In October 2015, the farming community surrounding the small township of Chinchilla, South East Queensland was rocked by the tragic suicide of 68-year-old George Bender.[1] Born and raised as a fifth generation farmer in the fertile agricultural lands of the Darling Downs and a farmer himself for more than fifty years, the life that George and his family loved began to change in 2005 when unconventional gas mining companies began operating in his local area.

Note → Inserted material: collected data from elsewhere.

import Summits.Ventures.YMGap.FlowData.TubeFluxEnergyWindow
import Summits.Ventures.LatticeQCDFlow.Scoring.OnePlaquetteBessel
import Literature.Analysis.FunctionSpaces.BesselIIntegralSeries
import HarnessLib

/-!
# Venture YMGap, track Y3 FLOW-DATA — the strong-coupling ANCHORS of the flux-energy ratios:
# `E₁ → ∞` and `E_e / E₁ → |e|` as `β → 0⁺` on every finite tube (theorems only)

HONEST FRAMING: venture file of the cell `pub-ymgap` (QuantumFields programme), track Y3; corollaries of the
strong-coupling windows (`TubeStrongCouplingWindow`, `TubeFluxEnergyWindow`) for the typed objects of
`FlowData/TorelonEnergy.lean`.  Finite tubes only; no number of the FLOW-TABLE, no row, nothing about `L → ∞`, the
continuum or a mass gap.  The FLOW-TABLE's ratio rows (`R2 = E₂/E₁`, …) measure the crossover AWAY from these
anchors; the anchors themselves are theorems.

* `su2CharacterRatio_le_div_four` — `u(β) ≤ β/4` for `β > 0` (Amos' bound `I₂/I₁ ≤ β/(1+√(β²+9))` of the tree);
* `tendsto_neg_log_su2CharacterRatio_atTop` — `−ln u(β) → +∞` as `β → 0⁺`;
* **`tendsto_su2TorelonEnergy_atTop`** — `E₁(β) → +∞` as `β → 0⁺` on every tube with `k ≥ 1`... stated for every
  axis `μ : Fin k` (so `k ≥ 1` automatically);
* **`tendsto_su2FluxEnergy_div_su2TorelonEnergy`** — `E_e(β)/E₁(β) → |e|` as `β → 0⁺` for every flux `e` and every
  axis: `E₂/E₁ → 2`, `E₃/E₁ → 3` on every finite tube.

References: D. E. Amos, Math. Comp. 28 (1974) 239 [cite: Amos1974, (11)]; I. Montvay, G. Münster (1994) §3.2.6
[cite: MontvayMunster1994, §3.2.6].
-/

noncomputable section

open scoped Topology
open MeasureTheory Filter Function Set
open Literature.MathematicalPhysics.QuantumFieldTheory Literature.MathematicalPhysics.QuantumLattice Literature.Analysis.FunctionSpaces
open Summit.Ventures.LatticeQCDFlow.Exactness Summit.Ventures.LatticeQCDFlow.Scoring
open Summit.Ventures.YMGap.Conjectures (su2CharacterRatio su2CharacterRatio_pos)

namespace Summit.Ventures.YMGap.FlowData

section Anchors

/-- **`u(β) ≤ β/4`** for `β > 0` (`u = I₂/I₁ ≤ β/(1 + √(β² + 9)) ≤ β/4`). [cite: Amos1974, (11)] -/
theorem su2CharacterRatio_le_div_four {β : ℝ} (hβ : 0 < β) : su2CharacterRatio β ≤ β / 4 := by
  have h1 : su2CharacterRatio β = besselI 2 β / besselI 1 β := onePlaquetteExpectSU2_cos_eq_besselI_div β
  have h2 := Literature.Probability.LatticeModels.besselI_succ_div_besselI_le_div hβ 1
  rw [h1, besselI_eq_latticeModels_besselI 2 β, besselI_eq_latticeModels_besselI 1 β]
  have h3 : ((1 + 1 : ℕ) : ℤ) = ((2 : ℕ) : ℤ) := by norm_num
  rw [h3] at h2
  refine h2.trans ?_
  have hsq : (3 : ℝ) ≤ Real.sqrt (β ^ 2 + ((1 : ℕ) + 2) ^ 2) := by
    rw [show ((1 : ℕ) : ℝ) + 2 = 3 by norm_num]
    calc (3 : ℝ) = Real.sqrt (3 ^ 2) := by rw [Real.sqrt_sq (by norm_num)]
      _ ≤ Real.sqrt (β ^ 2 + 3 ^ 2) := Real.sqrt_le_sqrt (by nlinarith)
  have hden : (4 : ℝ) ≤ (1 : ℕ) + Real.sqrt (β ^ 2 + ((1 : ℕ) + 2) ^ 2) := by
    push_cast at hsq ⊢; linarith
  exact div_le_div_of_nonneg_left hβ.le (by norm_num) hden

/-- **`−ln u(β) → +∞` as `β → 0⁺`.** [folklore] -/
theorem tendsto_neg_log_su2CharacterRatio_atTop :
    Tendsto (fun β : ℝ => -Real.log (su2CharacterRatio β)) (𝓝[>] (0 : ℝ)) atTop := by
  have h1 : Tendsto (fun β : ℝ => -Real.log (β / 4)) (𝓝[>] (0 : ℝ)) atTop := by
    have h : Tendsto (fun β : ℝ => β / 4) (𝓝[>] (0 : ℝ)) (𝓝[>] (0 : ℝ)) := by
      refine tendsto_nhdsWithin_of_tendsto_nhds_of_eventually_within _ ?_ ?_
      · have : Tendsto (fun β : ℝ => β / 4) (𝓝 (0 : ℝ)) (𝓝 (0 / 4)) := (continuous_id.div_const 4).tendsto 0
        rw [zero_div] at this
        exact this.mono_left nhdsWithin_le_nhds
      · filter_upwards [self_mem_nhdsWithin] with β hβ
        exact div_pos (Set.mem_Ioi.1 hβ) (by norm_num)
    exact tendsto_neg_atBot_atTop.comp (Real.tendsto_log_nhdsGT_zero.comp h)
  refine tendsto_atTop_mono' _ ?_ h1
  filter_upwards [self_mem_nhdsWithin] with β hβ
  exact neg_le_neg (Real.log_le_log (su2CharacterRatio_pos (Set.mem_Ioi.1 hβ))
    (su2CharacterRatio_le_div_four (Set.mem_Ioi.1 hβ)))

variable {k : ℕ}

/-- **`E₁(β) → +∞` as `β → 0⁺`** on every tube `(ℤ/L)^k` and every axis (the window's lower half and
`−ln u → ∞`). [cite: MontvayMunster1994, §3.2.6] -/
theorem tendsto_su2TorelonEnergy_atTop (L : ℕ) [NeZero L] (μ : Fin k) :
    Tendsto (fun β : ℝ => su2TorelonEnergy β k L μ) (𝓝[>] (0 : ℝ)) atTop := by
  have hL : (1 : ℝ) ≤ L := by exact_mod_cast Nat.one_le_iff_ne_zero.2 (NeZero.ne L)
  -- `E₁ ≥ (−ln u) − 2·#P` for `0 < β ≤ 1`
  have hev : ∀ᶠ β in 𝓝[>] (0 : ℝ), -Real.log (su2CharacterRatio β) - 2 * Fintype.card (Plaquette k L) ≤
      su2TorelonEnergy β k L μ := by
    have hmem : Set.Ioo (0 : ℝ) 1 ∈ 𝓝[>] (0 : ℝ) := Ioo_mem_nhdsGT (by norm_num)
    filter_upwards [hmem] with β hβ
    have h := su2TorelonEnergy_ge_window hβ.1 k L μ
    have hu1 : su2CharacterRatio β ≤ 1 := (su2CharacterRatio_le_div_four hβ.1).trans (by linarith [hβ.2])
    have hlog : 0 ≤ -Real.log (su2CharacterRatio β) :=
      neg_nonneg.2 (Real.log_nonpos (su2CharacterRatio_pos hβ.1).le hu1)
    have hP : 0 ≤ (Fintype.card (Plaquette k L) : ℝ) := Nat.cast_nonneg _
    have h1 : -Real.log (su2CharacterRatio β) ≤ (L : ℝ) * -Real.log (su2CharacterRatio β) := by
      nlinarith
    have h2 : 2 * β * (Fintype.card (Plaquette k L) : ℝ) ≤ 2 * Fintype.card (Plaquette k L) := by
      nlinarith [hβ.2]
    linarith
  refine tendsto_atTop_mono' _ hev ?_
  exact tendsto_atTop_add_const_right _ _ tendsto_neg_log_su2CharacterRatio_atTop

/-- **THE STRONG-COUPLING ANCHOR OF THE FLUX-ENERGY RATIOS**: `E_e(β)/E₁(β) → |e|` as `β → 0⁺`, for every flux
`e ∈ ℤ₂^k`, every axis `μ`, on every tube `(ℤ/L)^k` (`E₂/E₁ → 2`, `E₃/E₁ → 3`).  The numerator and denominator
sit within `2β·#P` of `|e|·L·(−ln u)` and `L·(−ln u)`, and `E₁ → ∞`. [cite: MontvayMunster1994, §3.2.6] -/
theorem tendsto_su2FluxEnergy_div_su2TorelonEnergy (L : ℕ) [NeZero L] (e : Fin k → ZMod 2) (μ : Fin k) :
    Tendsto (fun β : ℝ => su2FluxEnergy β k L e / su2TorelonEnergy β k L μ) (𝓝[>] (0 : ℝ))
      (𝓝 ((Finset.univ.filter fun ν => e ν = 1).card : ℝ)) := by
  set r : ℝ := ((Finset.univ.filter fun ν => e ν = 1).card : ℝ) with hr
  set P : ℝ := (Fintype.card (Plaquette k L) : ℝ) with hP
  have hr0 : 0 ≤ r := Nat.cast_nonneg _
  have hE := tendsto_su2TorelonEnergy_atTop (k := k) L μ
  -- the numerator of `E_e/E₁ − r = (E_e − r E₁)/E₁` is bounded for `0 < β ≤ 1`
  have hbd : ∀ᶠ β in 𝓝[>] (0 : ℝ), |su2FluxEnergy β k L e - r * su2TorelonEnergy β k L μ| ≤ 2 * P * (1 + r) := by
    have hmem : Set.Ioo (0 : ℝ) 1 ∈ 𝓝[>] (0 : ℝ) := Ioo_mem_nhdsGT (by norm_num)
    filter_upwards [hmem] with β hβ
    have h1 := abs_su2FluxEnergy_sub_le hβ.1 k L e
    have h2 := abs_su2TorelonEnergy_sub_le hβ.1 k L μ
    set a : ℝ := (L : ℝ) * (-Real.log (su2CharacterRatio β)) with ha
    have h3 : |su2FluxEnergy β k L e - r * su2TorelonEnergy β k L μ| ≤
        |su2FluxEnergy β k L e - r * a| + r * |a - su2TorelonEnergy β k L μ| := by
      have : su2FluxEnergy β k L e - r * su2TorelonEnergy β k L μ =
          (su2FluxEnergy β k L e - r * a) + r * (a - su2TorelonEnergy β k L μ) := by ring
      rw [this]
      refine (abs_add_le _ _).trans ?_
      rw [abs_mul, abs_of_nonneg hr0]
    have hP0 : 0 ≤ P := Nat.cast_nonneg _
    have hβP : 2 * β * (Fintype.card (Plaquette k L) : ℝ) ≤ 2 * P := by rw [hP]; nlinarith [hβ.2]
    have h1' : |su2FluxEnergy β k L e - r * a| ≤ 2 * P := by
      have : r * a = r * L * (-Real.log (su2CharacterRatio β)) := by rw [ha]; ring
      rw [this]
      exact h1.trans hβP
    have h2' : |a - su2TorelonEnergy β k L μ| ≤ 2 * P := by
      rw [abs_sub_comm]
      exact h2.trans hβP
    calc |su2FluxEnergy β k L e - r * su2TorelonEnergy β k L μ|
        ≤ |su2FluxEnergy β k L e - r * a| + r * |a - su2TorelonEnergy β k L μ| := h3
      _ ≤ 2 * P + r * (2 * P) := add_le_add h1' (mul_le_mul_of_nonneg_left h2' hr0)
      _ = 2 * P * (1 + r) := by ring
  -- `(E_e − r E₁)/E₁ → 0`
  have hinv : Tendsto (fun β : ℝ => (su2TorelonEnergy β k L μ)⁻¹) (𝓝[>] (0 : ℝ)) (𝓝 0) := hE.inv_tendsto_atTop
  have hquot : Tendsto (fun β : ℝ => (su2FluxEnergy β k L e - r * su2TorelonEnergy β k L μ) /
      su2TorelonEnergy β k L μ) (𝓝[>] (0 : ℝ)) (𝓝 0) := by
    have hb : Tendsto (fun β : ℝ => 2 * P * (1 + r) * |(su2TorelonEnergy β k L μ)⁻¹|) (𝓝[>] (0 : ℝ)) (𝓝 0) := by
      have := (hinv.abs).const_mul (2 * P * (1 + r))
      rw [abs_zero, mul_zero] at this
      exact this
    refine squeeze_zero_norm' ?_ hb
    filter_upwards [hbd] with β hβ
    rw [Real.norm_eq_abs, div_eq_mul_inv, abs_mul]
    exact mul_le_mul_of_nonneg_right hβ (abs_nonneg _)
  -- assemble: `E_e/E₁ = r + (E_e − r E₁)/E₁` eventually
  have hpos : ∀ᶠ β in 𝓝[>] (0 : ℝ), 0 < su2TorelonEnergy β k L μ := hE.eventually_gt_atTop 0
  have heq : ∀ᶠ β in 𝓝[>] (0 : ℝ), su2FluxEnergy β k L e / su2TorelonEnergy β k L μ =
      r + (su2FluxEnergy β k L e - r * su2TorelonEnergy β k L μ) / su2TorelonEnergy β k L μ := by
    filter_upwards [hpos] with β hβ
    field_simp
    ring
  have hlim : Tendsto (fun β : ℝ => r + (su2FluxEnergy β k L e - r * su2TorelonEnergy β k L μ) /
      su2TorelonEnergy β k L μ) (𝓝[>] (0 : ℝ)) (𝓝 (r + 0)) := tendsto_const_nhds.add hquot
  rw [add_zero] at hlim
  exact hlim.congr' (EventuallyEq.symm heq)

end Anchors

end Summit.Ventures.YMGap.FlowData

George and his family grew cotton, sorghum, chickpeas, and barley and had a very successful piggery. From the outset, George was deeply concerned about how the gas wells would impact the farm, his family’s quality of life, and their community. From 2005 until his death in 2015, George Bender and his family had been actively resisting demands from energy companies first to drill on, and later to purchase so they could drill on, his land. Despite the Bender’s resistance, the growth of the gas fields and gas production on the properties surrounding George’s land steadily caused a deterioration in his family’s capacity to farm and live their lives peacefully. And the industry grew fast. There were no gas wells in 2000; sixteen years later there were more than 7,000—with thousands more planned. For the Benders, within only a few years, the growing industrial activity in their region was taking its toll. There was increased heavy traffic, the construction of massive pipelines and, on neighboring land, the exploration and drilling of wells. Nauseating odors began to infiltrate their land and home, and caused the animals in their 70-year-old piggery to fall ill, break out in rashes, deliver stillborn litters, and die. The Benders also suffered the loss of much of their water supplies when their water bores were identified, in 2012, to be in the Immediately Affected Area (IAA); this loss has been linked to water use by nearby gas operations.
The psychological pressure imposed on families like the Benders, who were targeted by the gas industry for their land, was also relentless and immense. Finally, in 2015, George and his family were under increasing pressure to sell their property—and, in effect, give up the life they loved so very dearly. The emotional and mental pressure took its toll. George’s suicide can be seen as the final act of someone whose life had been contaminated, both physically and emotionally, by an industry that couldn’t be stopped.
George’s suicide is a tragedy for his family and a heart-breaking symbol of the true cost of the gas fields in Queensland. The story of the impacts of the industry on the Bender family is not an isolated one. The coal seam gas industry insists that its processing, storing, disposal, and production methods are safe; however, growing evidence points to the contrary. George’s suffering is echoed in the stories of many other people who have watched their own farming land, natural environment, and their surrounding community become a gas field while their children and stock animals grow ill from mysterious rashes, respiratory problems, and other illnesses. They have watched water in creeks and dams bubble with methane gas and catch fire, due to the depressurization of underground aquifers that releases free-flowing methane. They have been forced to move from the homes they loved, and the lives they’d built, in order to escape illness and deteriorating physical health. And all of this has taken place in a surreal legal landscape where ordinary people do not have the right to say no to the demands of the unconventional gas industry.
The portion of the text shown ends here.